Enfin, concernant le dossier des retraites, l’intersyndicale du BTP lance l’idée qu’une pré-retraite soit appliquée dès l’âge de 50 ans et une retraite à 55 ans en raison de la pénibilité des tâches.

« Pour un ouvrier touchant 1.050 euros de salaire brut, en 2008, ce sera moins 20% de sa paye, soit 67% de son salaire, si l’on considère les nouvelles applications… Nous ne faisons pas un métier de voie de garage. C’est un métier d’art. Il est riche et prend en compte les nouvelles technologies. Nous arrivons avec des diplômes. Nous souhaitons également une meilleure sécurité pour nos ouvriers car le nombre de morts par an est important… Le BTP est un secteur sous-payé alors que nous avons fait 910 millions de marges bénéficiaires en 2001… », a conclu Alain Naillet.
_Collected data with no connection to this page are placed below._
/-
Copyright (c) 2026 the pub-hodgecm-mathlib formalisation cell (harness21).  Prover seat hodgecm-mathlib-K2Liu-p02 (g8), Track B «K2-LIT» ∕ hLiu418
#184♮, Road I v3, unit U5 STEP C — the #42F′ TOP, EDITION 7: BYTE GUARDS of the predicates of record (RULING M-158o (a); pattern ★ p862620 `e1St1383Letter_iff`).
-/
import Summits.HodgeConjecture.HodgeConjecture.Theorems.K2LiuFirstTermIdentityFaceDefs   -- ED. 7 predicates of record
import HarnessLib

/-!
# K2_Liu road (hLiu418), Road I v3, U5 STEP C — EDITION 7: BYTE GUARDS `admissibleOn_iff` ∕ `thetaValuedOn_iff` ∕ `rigidityRowsOn_iff`

Cell `pub/hodgecm-mathlib` (D-0151), Track B.  Each predicate of ★ `K2LiuFirstTermIdentityFaceDefs` IS its ★ ED. 6 byte block — definitionally (`Iff.rfl`) — so the two
assemblers and the typist rewrite by `(X_iff …).1 ∕ .2` and never depend on `unfold` reducibility (RULING M-158o (a)).  THEOREMS ONLY; no `sorry`; axioms ⊆ {propext,
Classical.choice, Quot.sound}.  HONEST LABEL: HC_CM is proved only modulo the 7 printed citations (2 remaining named inputs: hLiu418 = stmt-HodgeConjecture-24832, h413 = stmt-HodgeConjecture-24833) until rung 0 closes; kernel lane `--supports stmt-HodgeConjecture-24832 --as helper`, closes nothing.
References: [KudlaRallis1994] Ann. of Math. 140 (1994) §1 Thm. 1.1, §3; [GanQiuTakeda2014] Invent. Math. 198 (2014) §7.2 Thm. 20 (i).
-/

set_option autoImplicit false
set_option linter.dupNamespace false

noncomputable section
open scoped Matrix Topology TensorProduct SchwartzMap Classical  -- `Classical`: the `Fintype` of real ∕ complex places inside `mixedSpace (L⁺)` (as in ★ U2f)
open NumberField NumberField.mixedEmbedding IsDedekindDomain MeasureTheory Filter
open Literature.NumberTheory.Automorphic Literature.NumberTheory.Automorphic.UnitaryGroup Literature.NumberTheory.GaloisRepresentations
open Literature.NumberTheory.GelbartRogawski1991 Literature.NumberTheory.GelbartRogawski1991.GRConstruction
open Literature.NumberTheory.GelbartRogawski1991.UnitaryDualPair
open Literature.NumberTheory.K2Lit.SiegelDoubled Literature.NumberTheory.K2Lit.DoubledLineTheta
open Literature.NumberTheory.Automorphic.IdeleClassGroup
open Literature.NumberTheory.Automorphic.Liu2021
open Literature.NumberTheory.Automorphic.Liu2021.Def411WeilCarriers
open Literature.NumberTheory.Automorphic.Liu2021.Def411WeilCarriersDoubling
open Literature.NumberTheory.Weil1964
open Literature.RepresentationTheory.Liu2021
open Literature.RepresentationTheory.HarrisKudlaSweet1996 (IsSplittingChar)
open Summit.HodgeConjecture.HodgeConjecture.Cruxes.HLiu418.K2LiuFirstTermResidueFormDefs (resNorm)
open Summit.HodgeConjecture.HodgeConjecture.Cruxes.HLiu418.K2LiuFirstTermIdentityFaceDefs

namespace Summit.HodgeConjecture.HodgeConjecture.Cruxes.HLiu418.K2LiuFirstTermIdentityFaceDefsIff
La prochaine grande rencontre entre patronat et syndicats se déroulera sur la journée du 3 juillet, où l’intersyndicale attend des réponses concrètes de la commission paritaire. En attendant, vous pouvez toujours visiter de près les chantiers à l’occasion de la journée "Les coulisses du bâtiment" lancée par la Fédération réunionnaise du bâtiment et des travaux publics en cette journée du 14 juin pour mieux connaître les conditions de travail, les difficultés et les réussites de nos artistes "béton" !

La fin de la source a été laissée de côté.